ツンの恩返しに、僕は108本のバラを贈るよ
そのリクエストには応えかねる。

瑞樹はカレーが大好きだ。しかし、カレーばかりだと栄養が偏る。ここは心を鬼にして……と数少ないレパートリーを思い浮かべ、ちょっと頭を悩ませる。

「そうだ! カレー味のお魚さんにしようっか?」
「金魚、好き」

――いや、金魚は食べない。
きっと、近所の神社で見た春祭りを思い出したんだろう。あの時、瑞樹は金魚すくいに興味津々だった。

「金魚すくいじゃなくて魚屋さん」

あっ、と瞳が輝く。どうやら私の言うことが分かったようだ。
満面の笑みで私の手をグイグイ引っ張って行く。

向かった先は鮮魚コーナー。瑞樹のお気に入りの場所だ。
お目当てはここにある大きな生け簀。いつも数種類の魚が泳いでいる。

今日は……と水槽前の『今日の魚』と書いた掲示板を見る。

「鯵とカンパチ、それから穴子とカワハギかぁ」

どれどれと水槽を見る。

「瑞樹、あの銀色のピカピカが鯵とカンパチだよ。それから、ニュルッと長いのが穴子で、ひょっとこみたいなのがカワハギだって」

毎度毎度、私はこんなふうに瑞樹に説明する。おそらく理解していないだろう。でも、頭の片隅に何か一つでも残ればいいと思っている。
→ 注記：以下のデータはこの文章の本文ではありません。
import Summits.QuantumFields.YangMills.Theorems.BalabanUVNodesN15KingModelFullPropagatorGradRateProfile
import Summits.QuantumFields.YangMills.Theorems.BalabanUVNodesN15KingModelFullPropagatorRatePowerLaw

/-!
# BalabanUVNodes ∕ N15 — THE KING-MODEL RUNG, CURVED EDITION (PART S-d): THE TWO-SPACING η-RATE POWER LAW OF THE GRADIENT OF THE FULL
# `A = 0` FLUCTUATION PROPAGATOR — `|∂^{η′}_μG^{η′}_{K+n}(x′, y′) − ∂^η_μG^η_K(x, y)| ≤ C·|x′ − y′|^{1−(d+1)}·(η∕|x′ − y′|)^{γ∕2}` for ALL
# pairs with `|x′ − y′| ≥ η`: King's (3.73) second line summed over (2.17), i.e. the (W1)-type gradient profile WITH the scale-covariant
# rate factor, UNIFORMLY in `K`, `n`, the volume and the mass
# (Track A, DAG node N15 = NE2; FAN-OUT v1.1 §N15 s3 «KING-MODEL RUNG … + the one-line statement of what the curved case adds»)

HONEST FRAMING.  Count-neutral kernel bookkeeping (cell `pub-ymgap`, seat `pub-ymgap-dag-n15-e` g8; `--supports stmt-QuantumFields-20296
--as helper` = K3⁵ `SpineGivenEndpointR13SepCoP`, WORDS-141).  TEMPLATE LITERATURE, `A = 0`: C. King's scalar U(1)-Higgs MODEL on finite tori ([King1986]
§2.2 p. 653 (2.13)–(2.17), p. 654 (2.20), Prop. 3.9 (3.73) p. 665 second line «`|∂^{η′}_μG^{η′}_{(j)}(x′, y′) − ∂^η_μG^η_{(j)}(x, y)| ≤
CL^{−γk}(L^jη)^{1−d−γ}exp[−δ₀(L^jη)^{−1}|x − y|]`», King's `d` = this file's `d + 1`), NOT Bałaban's covariant objects; the statement below is the
(2.17)-SUMMED SHAPE of (3.73) line 2 for King's (2.13) at `A = 0`, NOT a printed proposition; NE2⁺ is NOT PRINTED and not proved here; NOT a
node discharge; nothing continuum ∕ ℝ⁴ ∕ OS ∕ mass-gap ∕ Clay.  0 `sorry`, 0 `def`, standard axioms.

THE POINT.  Part S-c (`fullPropD_rateProfile_unif`) proved the all-pairs rate profile of the gradient pair; THIS FILE sums it with part S-b's
§1 (`levelSum_rate_le` at `p = d`, `unpairedSum_le` at `p = d`) on the resolved pairs `r′ ≥ L^n`:
* ★★★ **`fullPropD_ratePowerLaw_unif`** (`1 ≤ d`, `0 ≤ γ < 1`): `∃ C > 0 ∀ K ≥ 1 ∀ n ≥ 1 ∀ cube 2L^e ∀ 0 < m² ≤ m₀² ∀ μ ∀ x′ y′` with
  `r′ = |x′ − y′|_{fine L^nL^K M} ≥ L^n` (`x = underPtN x′`):
  `|L^nL^K[G′(x′+e_μ, y′) − G′(x′, y′)] − L^K[G(x+e_μ, y) − G(x, y)]| ≤ C·(L^nL^K∕r′)^{d}·(L^n∕r′)^{γ∕2}` — in unit coordinates
  `C·|x′ − y′|^{1−(d+1)}·(η∕|x′ − y′|)^{γ∕2}`: the (3.63) gradient singularity (part R-c, the (W1) shape) times the scale-covariant rate factor
  (part S-b; `T4EtaRate.rateFactor`), UNIFORM in `K`, `n`, the volume and the mass.  Part O-b′ is its unit-scale case.
* §2 ★★ **`fullProp_ratePowerLaw_all`** (`d ≥ 2`, `0 ≤ γ ≤ 1`) and **`fullPropD_ratePowerLaw_all`** (`d ≥ 1`, `0 ≤ γ < 1`) — the SAME displays
  for EVERY pair `x′ ≠ y′`, resolved or not: below the coarse spacing (`1 ≤ r′ < L^n`) the rate factor `(L^n∕r′)^{γ∕2}` is `≥ 1` and the two
  runs are bounded separately by the fine run's singularity (parts R-b ∕ R-c at `K + n` levels) and the coarse diagonal order
  `(L^K)^{p} ≤ (L^nL^K∕r′)^{p}` (parts R-b ∕ R-c) — ONE display for the two-spacing difference of King's full `A = 0` propagator and of its
  gradient on all distinct pairs, uniform in `K`, `n`, the volume and the mass.
* §3 (v1.1, append-only) `fullPropD2_ratePowerLaw_unif` ∕ `fullPropD2_ratePowerLaw_all` — the `∇_y` twins (derivative in the SOURCE point, coarse
  step on the coarse lattice): §1∕§2 at the swapped pair through `constrainedProp_symm` and `tdistT_symm` — the spelling «`∇_yG_k(x, y)`» of (W1).
WHAT THE CURVED CASE ADDS (one line): the same for Bałaban's `∇_UG_k(U)` pair uniformly over `Reg335` — the kernel-level, all-resolved-pairs η-rate
of the gradient that the (W1)∕NE3 wall would consume, not printed as an η-difference.
HONEST SCOPE.  (i) `A = 0`, periodic b.c., odd `L ≥ 3`, `0 < m² ≤ m₀²`, cubes `2L^e`; (ii) lattice units of the respective levels; (iii) `K, n ≥ 1`,
`d ≥ 1` (gradient) ∕ `d ≥ 2` (kernel); (iv) §1 on resolved pairs `r′ ≥ L^n`, §2 on all `x′ ≠ y′` (at `x′ = y′` the fine diagonal is of order
`(L^nL^K)^{p}`, parts O-c ∕ R-b — no rate); (v) not Bałaban's `G_k(U)`; not a discharge.
Locators: [King1986] C. King, CMP **102** (1986) 649–677: (2.13)–(2.17) p. 653, (2.20) p. 654, Theorem 3.3 p. 655, (3.7) p. 656, Prop. 3.7
(3.63) p. 663, Prop. 3.8 (3.71) p. 664, Prop. 3.9 (3.73) p. 665, (4.42)–(4.43) p. 675; [B9] = [Balaban1985BackgroundPropagators] Thm 3.14
pp. 426–427 (template).
-/

noncomputable section
/-- (5) THE STUFFLE IDENTITY of cubical generating functions: for `z` in the open unit cube and
chains `S`, `T` of non-empty blocks, `G(S) · G(T) = ∑_{π ∈ qsh (++) S T} G(π)` with `G = gfun z 1`.
Induction on `S`, `T` from the back (`List.reverseRecOn`): with `S = S' ++ [A]`,
`T = T' ++ [B]`, `a = ∏_S z`, `b = ∏_T z`, the snoc rule gives
`G(S)G(T) = G(S')G(T') · a/(1−a) · b/(1−b)`, the three-term identity and the three induction
hypotheses turn this into `ab/(1−ab) · (∑_{S ∗ T'} G + ∑_{S' ∗ T} G + ∑_{S' ∗ T'} G)`, and since
every pattern has total product `∏_{S'} z · ∏_{T'} z`, the snoc rule read backwards and the back
recursion `qsh_concat_concat_perm` give `∑_{S ∗ T} G`. -/
theorem gfun_mul_gfun (z : Fin n → ℝ) (hz : ∀ i, 0 < z i ∧ z i < 1) (S : List (List (Fin n))) :
    ∀ T : List (List (Fin n)), (∀ B ∈ S, B ≠ []) → (∀ B ∈ T, B ≠ []) →
      gfun z 1 S * gfun z 1 T = ((qsh (· ++ ·) S T).map (gfun z 1)).sum := by
  induction S using List.reverseRecOn with
  | nil => intro T _ _; simp
  | append_singleton S A ihS =>
    intro T hS
    induction T using List.reverseRecOn with
    | nil => intro _; simp
    | append_singleton T B ihT =>
      intro hT
      have hS' : ∀ B ∈ S, B ≠ [] := fun B hB => hS B (List.mem_append_left _ hB)
      have hT' : ∀ B ∈ T, B ≠ [] := fun B' hB => hT B' (List.mem_append_left _ hB)
      have ha0 : 0 < blockProd z (S ++ [A]).flatten := blockProd_pos hz _
      have ha1 : blockProd z (S ++ [A]).flatten < 1 :=
        blockProd_lt_one hz (by simp [hS A (by simp)])
      have hb1 : blockProd z (T ++ [B]).flatten < 1 :=
        blockProd_lt_one hz (by simp [hT B (by simp)])
      have hab : blockProd z (S ++ [A]).flatten * blockProd z (T ++ [B]).flatten < 1 :=
        mul_lt_one_of_nonneg_of_lt_one_left ha0.le ha1 hb1.le
      have t1 : ∀ π ∈ qsh (· ++ ·) S (T ++ [B]), blockProd z (π ++ [A]).flatten =
          blockProd z (S ++ [A]).flatten * blockProd z (T ++ [B]).flatten := fun π hπ => by
        simp only [List.flatten_append, List.flatten_cons, List.flatten_nil, List.append_nil,
          blockProd_append, blockProd_flatten_of_mem_qsh z hπ]
        ring
      have t2 : ∀ π ∈ qsh (· ++ ·) (S ++ [A]) T, blockProd z (π ++ [B]).flatten =
          blockProd z (S ++ [A]).flatten * blockProd z (T ++ [B]).flatten := fun π hπ => by
        simp only [List.flatten_append, List.flatten_cons, List.flatten_nil, List.append_nil,
          blockProd_append, blockProd_flatten_of_mem_qsh z hπ]
        ring
      have t3 : ∀ π ∈ qsh (· ++ ·) S T, blockProd z (π ++ [A ++ B]).flatten =
          blockProd z (S ++ [A]).flatten * blockProd z (T ++ [B]).flatten := fun π hπ => by
        simp only [List.flatten_append, List.flatten_cons, List.flatten_nil, List.append_nil,
          blockProd_append, blockProd_flatten_of_mem_qsh z hπ]
        ring
      rw [((qsh_concat_concat_perm (· ++ ·) A B S T).map (gfun z 1)).sum_eq, List.map_append,
        List.map_append, List.sum_append, List.sum_append, sum_map_gfun_concat z _ A _ t1,
        sum_map_gfun_concat z _ B _ t2, sum_map_gfun_concat z _ (A ++ B) _ t3,
        ← ihS (T ++ [B]) hS' hT, ← ihT hT', ← ihS T hS' hT', gfun_concat z A S, gfun_concat z B T,
        one_mul, one_mul]
      linear_combination gfun z 1 S * gfun z 1 T * three_term ha1 hb1 hab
嬉々と水槽を見続ける瑞樹を横目に、私は店頭に並ぶ切り身を物色する。

ムニエルには舌平目が一番だが、そんな高級魚は買えない。ウーンと悩んだ末に瑞樹も好きな鮭にする。

「この特売生鮭を下さい」

三切れ乗っているから、残った一切れはフレークにしてお弁当に使おうとニンマリする。

昔の私とは大違いだ。本当に買い物上手になったものだと自分で自分を褒め称える。

それと同時に、考えなしに湯水のように使っていた昔の私を叱ってやりたい。
『お金は賢く使ってこそ価値ある物になるんだよ』とね。